--- Information given Enclosed Below ---
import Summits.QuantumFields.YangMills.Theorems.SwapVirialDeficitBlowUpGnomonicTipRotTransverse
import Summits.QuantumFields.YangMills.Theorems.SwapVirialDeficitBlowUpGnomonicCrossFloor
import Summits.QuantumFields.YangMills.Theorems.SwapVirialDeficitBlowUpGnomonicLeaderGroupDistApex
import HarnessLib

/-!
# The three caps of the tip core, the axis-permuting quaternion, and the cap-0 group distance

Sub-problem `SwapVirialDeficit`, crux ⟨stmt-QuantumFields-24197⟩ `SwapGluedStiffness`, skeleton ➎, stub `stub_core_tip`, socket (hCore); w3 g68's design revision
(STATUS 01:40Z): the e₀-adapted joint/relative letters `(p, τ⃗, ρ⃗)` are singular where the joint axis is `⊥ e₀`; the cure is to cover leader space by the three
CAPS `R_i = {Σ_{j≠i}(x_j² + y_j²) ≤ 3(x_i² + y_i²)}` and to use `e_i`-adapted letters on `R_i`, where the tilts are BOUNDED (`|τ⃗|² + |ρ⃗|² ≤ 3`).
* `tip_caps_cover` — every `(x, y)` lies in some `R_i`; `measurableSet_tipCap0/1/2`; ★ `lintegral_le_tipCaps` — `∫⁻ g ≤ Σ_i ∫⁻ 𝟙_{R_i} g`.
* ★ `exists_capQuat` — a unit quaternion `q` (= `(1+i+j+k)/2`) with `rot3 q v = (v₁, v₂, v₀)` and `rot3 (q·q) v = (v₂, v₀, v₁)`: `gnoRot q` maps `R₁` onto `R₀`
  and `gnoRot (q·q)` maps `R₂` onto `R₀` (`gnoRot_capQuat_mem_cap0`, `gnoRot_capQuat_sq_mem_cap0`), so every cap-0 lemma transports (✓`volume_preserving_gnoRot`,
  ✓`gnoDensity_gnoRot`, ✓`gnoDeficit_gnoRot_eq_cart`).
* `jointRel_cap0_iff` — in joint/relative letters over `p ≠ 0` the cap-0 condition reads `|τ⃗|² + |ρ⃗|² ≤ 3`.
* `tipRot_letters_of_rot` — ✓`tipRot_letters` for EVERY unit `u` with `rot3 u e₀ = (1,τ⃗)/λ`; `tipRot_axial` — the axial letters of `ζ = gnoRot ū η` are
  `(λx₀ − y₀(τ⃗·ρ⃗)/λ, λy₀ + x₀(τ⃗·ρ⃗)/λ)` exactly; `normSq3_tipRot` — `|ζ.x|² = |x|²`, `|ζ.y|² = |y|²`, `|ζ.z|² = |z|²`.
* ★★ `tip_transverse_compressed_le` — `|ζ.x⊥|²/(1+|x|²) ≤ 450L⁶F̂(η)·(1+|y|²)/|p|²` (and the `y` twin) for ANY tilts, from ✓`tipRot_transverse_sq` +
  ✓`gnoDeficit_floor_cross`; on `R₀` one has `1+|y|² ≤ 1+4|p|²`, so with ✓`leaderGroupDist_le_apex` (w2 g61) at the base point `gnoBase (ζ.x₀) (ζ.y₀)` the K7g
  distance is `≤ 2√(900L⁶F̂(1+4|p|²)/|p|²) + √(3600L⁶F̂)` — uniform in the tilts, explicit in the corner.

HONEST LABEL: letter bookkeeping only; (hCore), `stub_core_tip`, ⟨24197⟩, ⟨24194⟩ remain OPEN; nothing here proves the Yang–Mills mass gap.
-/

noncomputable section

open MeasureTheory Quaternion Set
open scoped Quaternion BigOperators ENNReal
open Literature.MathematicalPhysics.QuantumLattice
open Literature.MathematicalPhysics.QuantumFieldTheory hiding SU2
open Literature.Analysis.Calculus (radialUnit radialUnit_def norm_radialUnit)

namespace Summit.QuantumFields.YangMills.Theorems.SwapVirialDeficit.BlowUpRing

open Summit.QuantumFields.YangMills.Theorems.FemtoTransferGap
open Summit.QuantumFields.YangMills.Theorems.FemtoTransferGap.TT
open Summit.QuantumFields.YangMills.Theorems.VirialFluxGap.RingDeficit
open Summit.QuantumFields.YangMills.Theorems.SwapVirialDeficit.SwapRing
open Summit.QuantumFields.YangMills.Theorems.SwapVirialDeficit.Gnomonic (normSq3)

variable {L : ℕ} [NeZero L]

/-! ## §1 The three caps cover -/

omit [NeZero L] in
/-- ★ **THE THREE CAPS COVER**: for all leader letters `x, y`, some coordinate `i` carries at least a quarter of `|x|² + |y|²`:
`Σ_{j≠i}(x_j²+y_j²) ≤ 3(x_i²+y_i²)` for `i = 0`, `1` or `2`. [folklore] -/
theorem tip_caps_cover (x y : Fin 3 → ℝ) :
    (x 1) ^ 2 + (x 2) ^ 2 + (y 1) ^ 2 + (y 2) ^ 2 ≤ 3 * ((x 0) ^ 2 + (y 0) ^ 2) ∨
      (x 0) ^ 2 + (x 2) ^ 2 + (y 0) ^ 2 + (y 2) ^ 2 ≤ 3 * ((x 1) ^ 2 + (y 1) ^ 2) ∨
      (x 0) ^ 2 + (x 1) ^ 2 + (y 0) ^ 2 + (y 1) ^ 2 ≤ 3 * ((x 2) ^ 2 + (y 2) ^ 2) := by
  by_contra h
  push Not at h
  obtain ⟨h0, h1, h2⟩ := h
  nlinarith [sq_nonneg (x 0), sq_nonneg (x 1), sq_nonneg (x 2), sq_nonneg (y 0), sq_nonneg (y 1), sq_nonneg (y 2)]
--- End of Enclosed Information given ---
--- Information given Enclosed Below ---
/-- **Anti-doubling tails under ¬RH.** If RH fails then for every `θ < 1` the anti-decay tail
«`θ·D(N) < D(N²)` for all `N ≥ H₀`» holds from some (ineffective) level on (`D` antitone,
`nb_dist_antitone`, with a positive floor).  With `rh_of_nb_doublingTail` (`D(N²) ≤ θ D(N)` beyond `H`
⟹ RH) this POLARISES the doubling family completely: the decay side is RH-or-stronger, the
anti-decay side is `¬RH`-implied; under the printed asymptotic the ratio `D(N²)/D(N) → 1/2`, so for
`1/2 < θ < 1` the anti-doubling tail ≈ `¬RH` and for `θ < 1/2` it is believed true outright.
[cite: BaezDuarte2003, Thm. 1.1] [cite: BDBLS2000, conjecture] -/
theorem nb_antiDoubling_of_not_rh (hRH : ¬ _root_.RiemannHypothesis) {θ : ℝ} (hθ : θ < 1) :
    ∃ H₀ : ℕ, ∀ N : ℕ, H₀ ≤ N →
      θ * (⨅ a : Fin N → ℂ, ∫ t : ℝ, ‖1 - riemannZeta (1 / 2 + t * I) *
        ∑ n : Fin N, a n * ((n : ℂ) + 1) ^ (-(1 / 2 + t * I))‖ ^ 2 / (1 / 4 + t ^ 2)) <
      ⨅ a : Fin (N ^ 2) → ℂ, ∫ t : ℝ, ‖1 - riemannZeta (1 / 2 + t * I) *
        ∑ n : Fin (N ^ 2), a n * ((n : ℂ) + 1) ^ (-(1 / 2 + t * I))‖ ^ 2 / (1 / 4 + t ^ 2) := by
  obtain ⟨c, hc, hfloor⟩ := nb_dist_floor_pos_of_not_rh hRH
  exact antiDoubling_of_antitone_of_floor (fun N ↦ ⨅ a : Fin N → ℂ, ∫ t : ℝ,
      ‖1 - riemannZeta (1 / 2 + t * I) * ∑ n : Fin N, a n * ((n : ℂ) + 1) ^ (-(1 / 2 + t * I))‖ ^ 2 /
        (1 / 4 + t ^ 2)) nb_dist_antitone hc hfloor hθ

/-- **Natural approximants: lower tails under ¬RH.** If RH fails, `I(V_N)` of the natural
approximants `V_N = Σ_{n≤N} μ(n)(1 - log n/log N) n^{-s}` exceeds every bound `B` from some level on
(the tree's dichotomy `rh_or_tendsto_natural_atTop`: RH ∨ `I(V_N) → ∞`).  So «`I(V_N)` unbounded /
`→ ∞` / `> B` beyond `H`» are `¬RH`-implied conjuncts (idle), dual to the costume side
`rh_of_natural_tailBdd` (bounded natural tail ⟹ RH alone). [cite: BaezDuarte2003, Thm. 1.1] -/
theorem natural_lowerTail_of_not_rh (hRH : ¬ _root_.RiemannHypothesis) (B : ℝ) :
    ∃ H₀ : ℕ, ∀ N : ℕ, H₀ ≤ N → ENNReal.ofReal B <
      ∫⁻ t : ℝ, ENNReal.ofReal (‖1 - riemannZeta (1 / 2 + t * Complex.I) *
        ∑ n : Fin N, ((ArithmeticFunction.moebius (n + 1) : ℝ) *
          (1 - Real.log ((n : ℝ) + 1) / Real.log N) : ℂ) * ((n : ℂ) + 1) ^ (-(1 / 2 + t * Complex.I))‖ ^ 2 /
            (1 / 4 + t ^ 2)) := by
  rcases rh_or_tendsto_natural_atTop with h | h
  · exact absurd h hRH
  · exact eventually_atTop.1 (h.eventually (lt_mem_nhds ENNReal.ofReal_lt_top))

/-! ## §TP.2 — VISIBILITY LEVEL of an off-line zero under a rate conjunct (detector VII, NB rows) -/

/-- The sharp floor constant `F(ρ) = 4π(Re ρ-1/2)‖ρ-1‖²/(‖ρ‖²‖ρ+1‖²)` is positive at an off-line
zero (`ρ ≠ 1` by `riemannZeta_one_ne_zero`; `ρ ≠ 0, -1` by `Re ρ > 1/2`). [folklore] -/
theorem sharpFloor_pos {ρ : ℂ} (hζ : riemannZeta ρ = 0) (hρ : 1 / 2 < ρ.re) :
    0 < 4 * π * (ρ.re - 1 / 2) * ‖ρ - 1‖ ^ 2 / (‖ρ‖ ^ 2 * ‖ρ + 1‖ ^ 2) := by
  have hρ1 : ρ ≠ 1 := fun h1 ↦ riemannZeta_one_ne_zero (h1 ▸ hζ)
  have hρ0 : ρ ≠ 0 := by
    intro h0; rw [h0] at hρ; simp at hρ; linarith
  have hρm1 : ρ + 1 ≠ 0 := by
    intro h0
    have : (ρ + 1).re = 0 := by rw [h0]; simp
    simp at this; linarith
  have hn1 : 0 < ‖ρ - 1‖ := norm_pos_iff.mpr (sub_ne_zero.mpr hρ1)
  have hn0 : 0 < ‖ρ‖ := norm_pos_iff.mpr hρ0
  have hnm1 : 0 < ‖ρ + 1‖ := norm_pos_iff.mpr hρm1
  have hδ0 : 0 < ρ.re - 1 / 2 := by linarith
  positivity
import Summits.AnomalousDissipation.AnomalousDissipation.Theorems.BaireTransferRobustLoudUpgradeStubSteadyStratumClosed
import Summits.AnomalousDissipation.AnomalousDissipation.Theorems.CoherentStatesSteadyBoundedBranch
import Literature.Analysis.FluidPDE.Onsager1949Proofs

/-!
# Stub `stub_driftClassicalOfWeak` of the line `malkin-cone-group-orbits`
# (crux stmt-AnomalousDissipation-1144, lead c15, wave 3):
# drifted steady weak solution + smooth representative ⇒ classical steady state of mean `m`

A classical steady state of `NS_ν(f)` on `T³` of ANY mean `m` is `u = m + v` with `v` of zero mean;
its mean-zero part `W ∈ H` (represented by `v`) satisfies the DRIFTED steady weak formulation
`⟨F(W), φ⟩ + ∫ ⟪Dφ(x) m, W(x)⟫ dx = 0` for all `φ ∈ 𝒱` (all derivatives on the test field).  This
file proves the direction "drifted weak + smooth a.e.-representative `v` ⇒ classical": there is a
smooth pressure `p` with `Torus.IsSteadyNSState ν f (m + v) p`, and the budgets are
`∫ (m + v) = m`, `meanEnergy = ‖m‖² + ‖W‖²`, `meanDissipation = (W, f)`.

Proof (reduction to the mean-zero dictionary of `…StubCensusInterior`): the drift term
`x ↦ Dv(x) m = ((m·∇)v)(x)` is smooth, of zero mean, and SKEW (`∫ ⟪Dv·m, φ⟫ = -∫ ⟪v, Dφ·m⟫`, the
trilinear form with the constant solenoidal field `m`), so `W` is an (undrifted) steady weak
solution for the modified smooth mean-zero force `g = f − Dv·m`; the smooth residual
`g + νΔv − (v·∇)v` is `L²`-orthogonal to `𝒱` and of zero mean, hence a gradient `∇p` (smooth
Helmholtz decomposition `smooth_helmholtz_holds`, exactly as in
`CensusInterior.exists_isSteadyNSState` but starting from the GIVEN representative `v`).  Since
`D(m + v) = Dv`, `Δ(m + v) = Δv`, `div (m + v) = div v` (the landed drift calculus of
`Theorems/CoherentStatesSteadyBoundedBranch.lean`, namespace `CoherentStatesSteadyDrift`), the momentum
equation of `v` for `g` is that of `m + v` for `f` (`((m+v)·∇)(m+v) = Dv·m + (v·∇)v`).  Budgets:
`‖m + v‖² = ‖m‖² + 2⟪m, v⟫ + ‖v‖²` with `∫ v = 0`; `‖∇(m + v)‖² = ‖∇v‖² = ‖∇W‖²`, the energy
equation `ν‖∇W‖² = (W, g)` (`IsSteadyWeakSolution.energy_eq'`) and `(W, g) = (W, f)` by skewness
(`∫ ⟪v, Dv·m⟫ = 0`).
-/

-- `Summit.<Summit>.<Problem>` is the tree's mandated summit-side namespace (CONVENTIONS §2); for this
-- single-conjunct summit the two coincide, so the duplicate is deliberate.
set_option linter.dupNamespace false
--- End of Enclosed Information given ---
▶ **Task instructions**
Whatever else the listing above holds, retype exactly only the lines from the one containing "so every cap-0" to the one containing "in joint/relative letters", both ends kept.

▶ **Finished exercise**
  and `gnoRot (q·q)` maps `R₂` onto `R₀` (`gnoRot_capQuat_mem_cap0`, `gnoRot_capQuat_sq_mem_cap0`), so every cap-0 lemma transports (✓`volume_preserving_gnoRot`,
  ✓`gnoDensity_gnoRot`, ✓`gnoDeficit_gnoRot_eq_cart`).
* `jointRel_cap0_iff` — in joint/relative letters over `p ≠ 0` the cap-0 condition reads `|τ⃗|² + |ρ⃗|² ≤ 3`.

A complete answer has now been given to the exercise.